(Dataset excerpts)

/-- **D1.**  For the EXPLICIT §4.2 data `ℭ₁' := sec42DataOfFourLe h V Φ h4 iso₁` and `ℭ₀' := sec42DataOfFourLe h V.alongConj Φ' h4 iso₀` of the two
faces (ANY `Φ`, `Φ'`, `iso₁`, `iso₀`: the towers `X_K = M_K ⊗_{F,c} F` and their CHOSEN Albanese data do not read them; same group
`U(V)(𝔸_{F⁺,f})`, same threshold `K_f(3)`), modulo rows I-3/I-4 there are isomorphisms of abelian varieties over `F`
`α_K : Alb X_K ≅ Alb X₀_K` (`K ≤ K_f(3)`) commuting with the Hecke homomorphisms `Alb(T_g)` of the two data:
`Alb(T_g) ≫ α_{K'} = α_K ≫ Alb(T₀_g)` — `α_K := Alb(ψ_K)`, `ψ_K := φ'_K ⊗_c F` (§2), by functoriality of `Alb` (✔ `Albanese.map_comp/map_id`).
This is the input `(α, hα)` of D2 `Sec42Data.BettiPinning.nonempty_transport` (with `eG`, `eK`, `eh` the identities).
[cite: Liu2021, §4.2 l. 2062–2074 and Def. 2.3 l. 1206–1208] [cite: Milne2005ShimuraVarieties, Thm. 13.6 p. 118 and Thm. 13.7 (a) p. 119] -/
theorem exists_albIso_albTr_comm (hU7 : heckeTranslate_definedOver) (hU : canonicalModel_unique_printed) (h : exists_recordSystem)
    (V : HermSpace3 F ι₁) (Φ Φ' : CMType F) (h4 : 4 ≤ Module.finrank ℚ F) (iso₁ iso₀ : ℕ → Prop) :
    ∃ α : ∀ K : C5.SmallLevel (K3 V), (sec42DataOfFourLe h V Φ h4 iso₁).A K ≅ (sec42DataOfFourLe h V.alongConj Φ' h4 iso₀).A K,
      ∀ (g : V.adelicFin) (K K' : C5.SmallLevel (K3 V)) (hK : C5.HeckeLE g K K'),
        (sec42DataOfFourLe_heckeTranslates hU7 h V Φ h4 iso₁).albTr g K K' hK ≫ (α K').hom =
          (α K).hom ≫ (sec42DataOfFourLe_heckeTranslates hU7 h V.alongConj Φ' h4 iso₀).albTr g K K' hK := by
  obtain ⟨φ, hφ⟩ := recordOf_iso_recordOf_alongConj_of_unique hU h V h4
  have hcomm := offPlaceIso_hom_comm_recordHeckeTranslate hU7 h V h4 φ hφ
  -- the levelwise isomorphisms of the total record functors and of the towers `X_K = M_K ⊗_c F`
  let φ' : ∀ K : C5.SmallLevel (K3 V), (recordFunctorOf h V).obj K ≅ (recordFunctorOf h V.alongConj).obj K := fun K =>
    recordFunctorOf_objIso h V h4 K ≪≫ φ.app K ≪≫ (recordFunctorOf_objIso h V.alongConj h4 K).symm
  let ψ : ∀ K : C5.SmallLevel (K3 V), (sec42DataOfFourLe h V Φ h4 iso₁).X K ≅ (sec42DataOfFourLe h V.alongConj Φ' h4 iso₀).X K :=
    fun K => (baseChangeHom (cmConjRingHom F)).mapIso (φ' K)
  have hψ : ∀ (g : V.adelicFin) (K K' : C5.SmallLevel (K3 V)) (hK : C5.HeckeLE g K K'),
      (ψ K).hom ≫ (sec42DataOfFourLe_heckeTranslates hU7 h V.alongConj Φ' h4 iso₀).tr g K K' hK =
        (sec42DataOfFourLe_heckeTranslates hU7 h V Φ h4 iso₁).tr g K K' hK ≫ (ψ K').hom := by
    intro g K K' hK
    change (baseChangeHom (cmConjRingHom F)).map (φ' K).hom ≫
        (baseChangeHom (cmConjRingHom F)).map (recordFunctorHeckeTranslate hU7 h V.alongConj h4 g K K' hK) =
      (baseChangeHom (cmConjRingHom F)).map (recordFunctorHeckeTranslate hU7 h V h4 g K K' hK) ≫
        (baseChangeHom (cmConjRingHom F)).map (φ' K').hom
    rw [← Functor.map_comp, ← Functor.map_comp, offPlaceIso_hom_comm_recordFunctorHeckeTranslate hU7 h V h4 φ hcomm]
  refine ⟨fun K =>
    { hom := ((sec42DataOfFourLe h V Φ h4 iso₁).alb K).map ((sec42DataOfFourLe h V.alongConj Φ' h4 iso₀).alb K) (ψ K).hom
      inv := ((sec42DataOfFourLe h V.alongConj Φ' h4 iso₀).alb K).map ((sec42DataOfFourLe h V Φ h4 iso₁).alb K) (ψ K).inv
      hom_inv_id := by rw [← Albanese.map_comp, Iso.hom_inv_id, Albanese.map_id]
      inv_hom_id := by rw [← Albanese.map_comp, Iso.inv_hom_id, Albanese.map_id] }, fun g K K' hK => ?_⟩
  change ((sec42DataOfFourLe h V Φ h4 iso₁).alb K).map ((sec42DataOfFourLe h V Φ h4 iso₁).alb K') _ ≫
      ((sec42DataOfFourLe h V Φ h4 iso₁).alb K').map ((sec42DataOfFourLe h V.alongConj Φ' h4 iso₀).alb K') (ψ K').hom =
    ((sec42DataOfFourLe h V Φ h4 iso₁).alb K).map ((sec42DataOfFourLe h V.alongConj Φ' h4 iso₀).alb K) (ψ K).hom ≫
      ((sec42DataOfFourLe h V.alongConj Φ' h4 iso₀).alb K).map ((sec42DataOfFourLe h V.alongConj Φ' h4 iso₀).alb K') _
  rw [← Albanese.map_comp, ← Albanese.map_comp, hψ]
* * *
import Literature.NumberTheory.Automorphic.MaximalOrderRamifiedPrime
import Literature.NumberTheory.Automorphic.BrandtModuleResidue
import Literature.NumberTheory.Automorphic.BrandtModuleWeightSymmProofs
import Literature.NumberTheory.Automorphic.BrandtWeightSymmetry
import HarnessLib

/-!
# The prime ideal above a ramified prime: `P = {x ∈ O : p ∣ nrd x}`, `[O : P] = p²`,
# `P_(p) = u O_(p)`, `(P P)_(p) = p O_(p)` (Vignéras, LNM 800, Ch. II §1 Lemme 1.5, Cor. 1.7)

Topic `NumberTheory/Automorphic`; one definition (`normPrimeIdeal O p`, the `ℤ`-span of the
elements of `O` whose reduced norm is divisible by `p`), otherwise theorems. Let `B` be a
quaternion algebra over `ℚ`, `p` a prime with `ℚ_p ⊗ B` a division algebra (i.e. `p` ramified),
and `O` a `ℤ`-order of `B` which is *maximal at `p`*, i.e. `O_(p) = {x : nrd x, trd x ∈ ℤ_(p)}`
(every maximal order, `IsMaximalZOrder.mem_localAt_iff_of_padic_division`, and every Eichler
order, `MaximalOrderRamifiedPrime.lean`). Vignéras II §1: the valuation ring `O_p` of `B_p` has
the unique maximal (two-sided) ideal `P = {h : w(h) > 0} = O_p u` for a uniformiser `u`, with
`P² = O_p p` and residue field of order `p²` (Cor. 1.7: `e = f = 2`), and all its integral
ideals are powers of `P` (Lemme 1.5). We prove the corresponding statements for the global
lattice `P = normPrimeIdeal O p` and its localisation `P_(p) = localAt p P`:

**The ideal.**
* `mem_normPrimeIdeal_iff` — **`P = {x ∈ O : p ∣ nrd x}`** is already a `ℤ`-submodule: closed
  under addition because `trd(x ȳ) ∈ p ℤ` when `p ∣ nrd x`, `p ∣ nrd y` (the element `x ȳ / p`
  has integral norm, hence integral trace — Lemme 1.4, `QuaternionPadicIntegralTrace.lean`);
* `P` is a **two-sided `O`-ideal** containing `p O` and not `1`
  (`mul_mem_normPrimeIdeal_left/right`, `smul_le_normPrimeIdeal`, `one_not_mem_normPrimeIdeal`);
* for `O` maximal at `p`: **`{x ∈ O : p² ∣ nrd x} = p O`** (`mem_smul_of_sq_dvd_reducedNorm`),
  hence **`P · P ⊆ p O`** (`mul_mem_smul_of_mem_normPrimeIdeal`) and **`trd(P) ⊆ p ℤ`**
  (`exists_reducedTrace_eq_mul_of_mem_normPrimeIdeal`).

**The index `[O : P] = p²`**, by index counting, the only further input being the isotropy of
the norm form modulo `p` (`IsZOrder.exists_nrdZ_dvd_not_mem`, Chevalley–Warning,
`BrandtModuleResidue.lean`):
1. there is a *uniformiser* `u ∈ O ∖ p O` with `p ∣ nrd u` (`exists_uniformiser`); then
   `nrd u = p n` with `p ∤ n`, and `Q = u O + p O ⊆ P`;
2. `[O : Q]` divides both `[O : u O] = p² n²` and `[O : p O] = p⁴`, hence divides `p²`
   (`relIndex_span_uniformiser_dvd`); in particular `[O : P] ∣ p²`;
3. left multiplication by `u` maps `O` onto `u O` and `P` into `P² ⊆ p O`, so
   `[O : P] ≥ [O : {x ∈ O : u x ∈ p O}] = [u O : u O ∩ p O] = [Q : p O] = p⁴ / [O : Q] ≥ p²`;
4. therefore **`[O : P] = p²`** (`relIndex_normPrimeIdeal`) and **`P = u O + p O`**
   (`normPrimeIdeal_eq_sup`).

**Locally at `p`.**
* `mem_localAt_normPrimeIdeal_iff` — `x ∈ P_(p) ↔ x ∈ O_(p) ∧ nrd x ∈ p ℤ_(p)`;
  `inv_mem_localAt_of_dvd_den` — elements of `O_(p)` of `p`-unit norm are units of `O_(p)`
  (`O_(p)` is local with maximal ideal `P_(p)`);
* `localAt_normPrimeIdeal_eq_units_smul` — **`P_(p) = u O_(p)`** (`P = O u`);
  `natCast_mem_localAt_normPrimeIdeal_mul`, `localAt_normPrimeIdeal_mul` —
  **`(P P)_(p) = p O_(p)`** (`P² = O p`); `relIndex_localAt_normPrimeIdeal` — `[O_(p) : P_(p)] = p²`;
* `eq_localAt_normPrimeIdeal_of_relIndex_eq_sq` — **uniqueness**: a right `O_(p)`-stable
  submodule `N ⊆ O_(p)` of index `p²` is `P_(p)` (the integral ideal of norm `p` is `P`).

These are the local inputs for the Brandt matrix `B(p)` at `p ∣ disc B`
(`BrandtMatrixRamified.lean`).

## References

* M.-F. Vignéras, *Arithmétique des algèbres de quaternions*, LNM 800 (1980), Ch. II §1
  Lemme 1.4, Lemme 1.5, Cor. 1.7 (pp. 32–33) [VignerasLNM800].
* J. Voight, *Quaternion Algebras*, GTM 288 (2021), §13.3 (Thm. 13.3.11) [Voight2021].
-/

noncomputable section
* * *
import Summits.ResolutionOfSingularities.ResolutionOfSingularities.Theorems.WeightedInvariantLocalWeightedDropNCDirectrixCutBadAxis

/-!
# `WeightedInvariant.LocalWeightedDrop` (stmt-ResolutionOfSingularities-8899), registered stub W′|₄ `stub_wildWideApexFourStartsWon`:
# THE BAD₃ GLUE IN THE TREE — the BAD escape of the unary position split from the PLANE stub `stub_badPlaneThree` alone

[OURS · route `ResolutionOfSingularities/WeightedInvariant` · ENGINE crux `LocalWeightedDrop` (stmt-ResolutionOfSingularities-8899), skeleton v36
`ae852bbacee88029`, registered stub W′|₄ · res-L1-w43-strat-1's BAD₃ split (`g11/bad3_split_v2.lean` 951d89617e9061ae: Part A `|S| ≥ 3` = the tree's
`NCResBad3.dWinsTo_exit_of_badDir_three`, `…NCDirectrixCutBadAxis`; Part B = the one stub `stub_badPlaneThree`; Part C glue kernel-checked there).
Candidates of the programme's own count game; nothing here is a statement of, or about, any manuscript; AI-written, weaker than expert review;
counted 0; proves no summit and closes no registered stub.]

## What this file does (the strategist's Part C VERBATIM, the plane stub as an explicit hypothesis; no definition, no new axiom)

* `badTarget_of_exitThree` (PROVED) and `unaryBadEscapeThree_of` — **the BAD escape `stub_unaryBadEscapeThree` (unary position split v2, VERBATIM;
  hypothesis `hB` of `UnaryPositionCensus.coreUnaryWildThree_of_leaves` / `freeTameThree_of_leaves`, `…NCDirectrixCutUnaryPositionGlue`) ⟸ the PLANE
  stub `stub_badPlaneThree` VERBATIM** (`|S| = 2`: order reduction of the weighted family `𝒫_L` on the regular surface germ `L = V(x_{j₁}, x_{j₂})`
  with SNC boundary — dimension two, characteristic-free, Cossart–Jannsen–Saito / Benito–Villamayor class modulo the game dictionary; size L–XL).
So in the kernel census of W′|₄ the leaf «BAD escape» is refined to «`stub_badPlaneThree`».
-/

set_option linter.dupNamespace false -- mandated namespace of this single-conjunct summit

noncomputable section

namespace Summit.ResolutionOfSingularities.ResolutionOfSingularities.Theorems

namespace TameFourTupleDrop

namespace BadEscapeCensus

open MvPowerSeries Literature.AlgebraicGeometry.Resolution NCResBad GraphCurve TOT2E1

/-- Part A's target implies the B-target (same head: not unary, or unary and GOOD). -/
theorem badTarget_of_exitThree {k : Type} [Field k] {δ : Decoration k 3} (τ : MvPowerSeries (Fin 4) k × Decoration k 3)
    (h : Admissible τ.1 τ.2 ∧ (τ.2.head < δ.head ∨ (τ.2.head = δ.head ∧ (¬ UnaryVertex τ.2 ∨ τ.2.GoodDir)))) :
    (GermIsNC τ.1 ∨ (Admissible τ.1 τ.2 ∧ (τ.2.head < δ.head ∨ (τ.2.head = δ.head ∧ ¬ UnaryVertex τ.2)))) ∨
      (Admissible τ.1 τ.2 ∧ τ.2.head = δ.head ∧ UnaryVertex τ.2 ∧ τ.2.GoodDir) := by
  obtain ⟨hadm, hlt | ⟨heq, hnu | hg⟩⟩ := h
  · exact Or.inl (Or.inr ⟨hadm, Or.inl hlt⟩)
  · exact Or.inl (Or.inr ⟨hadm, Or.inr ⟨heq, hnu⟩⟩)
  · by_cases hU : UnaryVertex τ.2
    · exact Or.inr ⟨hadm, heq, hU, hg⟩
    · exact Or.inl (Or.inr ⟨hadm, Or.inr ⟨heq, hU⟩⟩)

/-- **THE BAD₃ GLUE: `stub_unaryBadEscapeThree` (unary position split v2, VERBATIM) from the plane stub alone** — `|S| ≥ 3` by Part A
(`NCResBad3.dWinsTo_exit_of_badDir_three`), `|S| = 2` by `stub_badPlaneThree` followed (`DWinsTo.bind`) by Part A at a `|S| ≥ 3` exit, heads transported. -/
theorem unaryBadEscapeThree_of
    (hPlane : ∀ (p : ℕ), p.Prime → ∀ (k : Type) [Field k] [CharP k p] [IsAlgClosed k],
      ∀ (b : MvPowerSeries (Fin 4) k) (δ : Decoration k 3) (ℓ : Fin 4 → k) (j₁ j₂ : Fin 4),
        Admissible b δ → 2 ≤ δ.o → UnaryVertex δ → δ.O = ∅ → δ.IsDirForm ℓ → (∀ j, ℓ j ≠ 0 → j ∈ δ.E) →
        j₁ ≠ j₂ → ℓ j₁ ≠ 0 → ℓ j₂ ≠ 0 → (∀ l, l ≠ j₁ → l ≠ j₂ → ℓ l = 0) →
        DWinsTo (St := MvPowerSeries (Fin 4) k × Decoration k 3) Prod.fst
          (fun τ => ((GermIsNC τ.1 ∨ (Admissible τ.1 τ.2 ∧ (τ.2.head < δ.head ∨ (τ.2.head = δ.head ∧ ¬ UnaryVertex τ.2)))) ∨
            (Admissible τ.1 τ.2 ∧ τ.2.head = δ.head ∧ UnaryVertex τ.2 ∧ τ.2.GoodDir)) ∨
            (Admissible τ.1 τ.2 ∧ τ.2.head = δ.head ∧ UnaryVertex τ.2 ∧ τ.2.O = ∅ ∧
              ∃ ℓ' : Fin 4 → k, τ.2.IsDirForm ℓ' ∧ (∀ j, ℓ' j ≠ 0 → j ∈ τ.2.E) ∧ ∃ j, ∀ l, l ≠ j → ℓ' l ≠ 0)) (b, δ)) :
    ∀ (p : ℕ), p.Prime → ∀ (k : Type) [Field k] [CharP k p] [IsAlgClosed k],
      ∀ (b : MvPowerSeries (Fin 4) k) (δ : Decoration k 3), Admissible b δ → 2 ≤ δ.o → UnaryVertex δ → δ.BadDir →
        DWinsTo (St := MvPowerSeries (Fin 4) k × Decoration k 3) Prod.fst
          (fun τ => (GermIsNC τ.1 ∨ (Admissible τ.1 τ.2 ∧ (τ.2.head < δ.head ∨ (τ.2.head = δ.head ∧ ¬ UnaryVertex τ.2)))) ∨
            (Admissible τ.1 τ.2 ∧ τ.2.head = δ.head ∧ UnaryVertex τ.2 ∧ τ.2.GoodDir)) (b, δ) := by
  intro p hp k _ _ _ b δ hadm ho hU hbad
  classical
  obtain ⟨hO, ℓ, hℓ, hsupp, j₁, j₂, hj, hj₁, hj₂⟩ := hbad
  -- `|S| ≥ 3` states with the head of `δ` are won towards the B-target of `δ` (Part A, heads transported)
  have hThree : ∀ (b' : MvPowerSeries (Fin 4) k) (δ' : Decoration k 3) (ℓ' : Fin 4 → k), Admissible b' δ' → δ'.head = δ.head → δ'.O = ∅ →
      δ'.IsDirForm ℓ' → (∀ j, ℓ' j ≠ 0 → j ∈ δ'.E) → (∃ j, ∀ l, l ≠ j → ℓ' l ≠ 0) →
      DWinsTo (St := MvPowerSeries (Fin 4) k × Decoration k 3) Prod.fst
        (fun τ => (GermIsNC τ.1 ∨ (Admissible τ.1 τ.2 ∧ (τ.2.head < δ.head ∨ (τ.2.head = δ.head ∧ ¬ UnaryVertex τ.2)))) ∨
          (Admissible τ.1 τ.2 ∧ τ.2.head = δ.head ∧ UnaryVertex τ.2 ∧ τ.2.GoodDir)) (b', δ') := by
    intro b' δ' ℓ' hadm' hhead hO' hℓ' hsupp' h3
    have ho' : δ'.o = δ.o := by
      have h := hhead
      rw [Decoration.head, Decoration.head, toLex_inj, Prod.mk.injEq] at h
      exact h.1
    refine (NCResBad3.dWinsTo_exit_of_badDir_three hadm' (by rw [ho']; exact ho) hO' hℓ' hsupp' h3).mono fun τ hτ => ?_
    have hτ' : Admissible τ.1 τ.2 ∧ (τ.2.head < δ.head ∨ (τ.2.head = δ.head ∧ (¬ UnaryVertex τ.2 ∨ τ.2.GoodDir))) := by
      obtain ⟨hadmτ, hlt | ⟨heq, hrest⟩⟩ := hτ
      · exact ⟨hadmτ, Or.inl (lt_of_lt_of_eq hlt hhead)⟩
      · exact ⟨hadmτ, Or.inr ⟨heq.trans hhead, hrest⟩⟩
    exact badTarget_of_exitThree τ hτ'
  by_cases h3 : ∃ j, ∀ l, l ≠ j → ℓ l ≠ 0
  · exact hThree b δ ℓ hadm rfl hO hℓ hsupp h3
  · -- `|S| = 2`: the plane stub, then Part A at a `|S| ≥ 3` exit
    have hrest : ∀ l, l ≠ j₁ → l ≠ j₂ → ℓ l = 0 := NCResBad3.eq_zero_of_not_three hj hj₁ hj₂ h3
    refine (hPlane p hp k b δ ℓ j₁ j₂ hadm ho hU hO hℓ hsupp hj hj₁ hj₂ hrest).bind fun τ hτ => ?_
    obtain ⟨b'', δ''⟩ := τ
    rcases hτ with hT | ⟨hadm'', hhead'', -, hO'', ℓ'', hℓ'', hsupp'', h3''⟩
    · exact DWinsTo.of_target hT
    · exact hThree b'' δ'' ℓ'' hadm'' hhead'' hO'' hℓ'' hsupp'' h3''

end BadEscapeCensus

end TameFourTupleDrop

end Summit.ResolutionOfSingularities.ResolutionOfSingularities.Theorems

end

[What to work on]: Output the lines above exactly, but only those between the line holding "τ.2.GoodDir)) (b, δ) := by" and the line holding "A, heads transported)", inclusive.

[Written answer]:
            (Admissible τ.1 τ.2 ∧ τ.2.head = δ.head ∧ UnaryVertex τ.2 ∧ τ.2.GoodDir)) (b, δ) := by
  intro p hp k _ _ _ b δ hadm ho hU hbad
  classical
  obtain ⟨hO, ℓ, hℓ, hsupp, j₁, j₂, hj, hj₁, hj₂⟩ := hbad
  -- `|S| ≥ 3` states with the head of `δ` are won towards the B-target of `δ` (Part A, heads transported)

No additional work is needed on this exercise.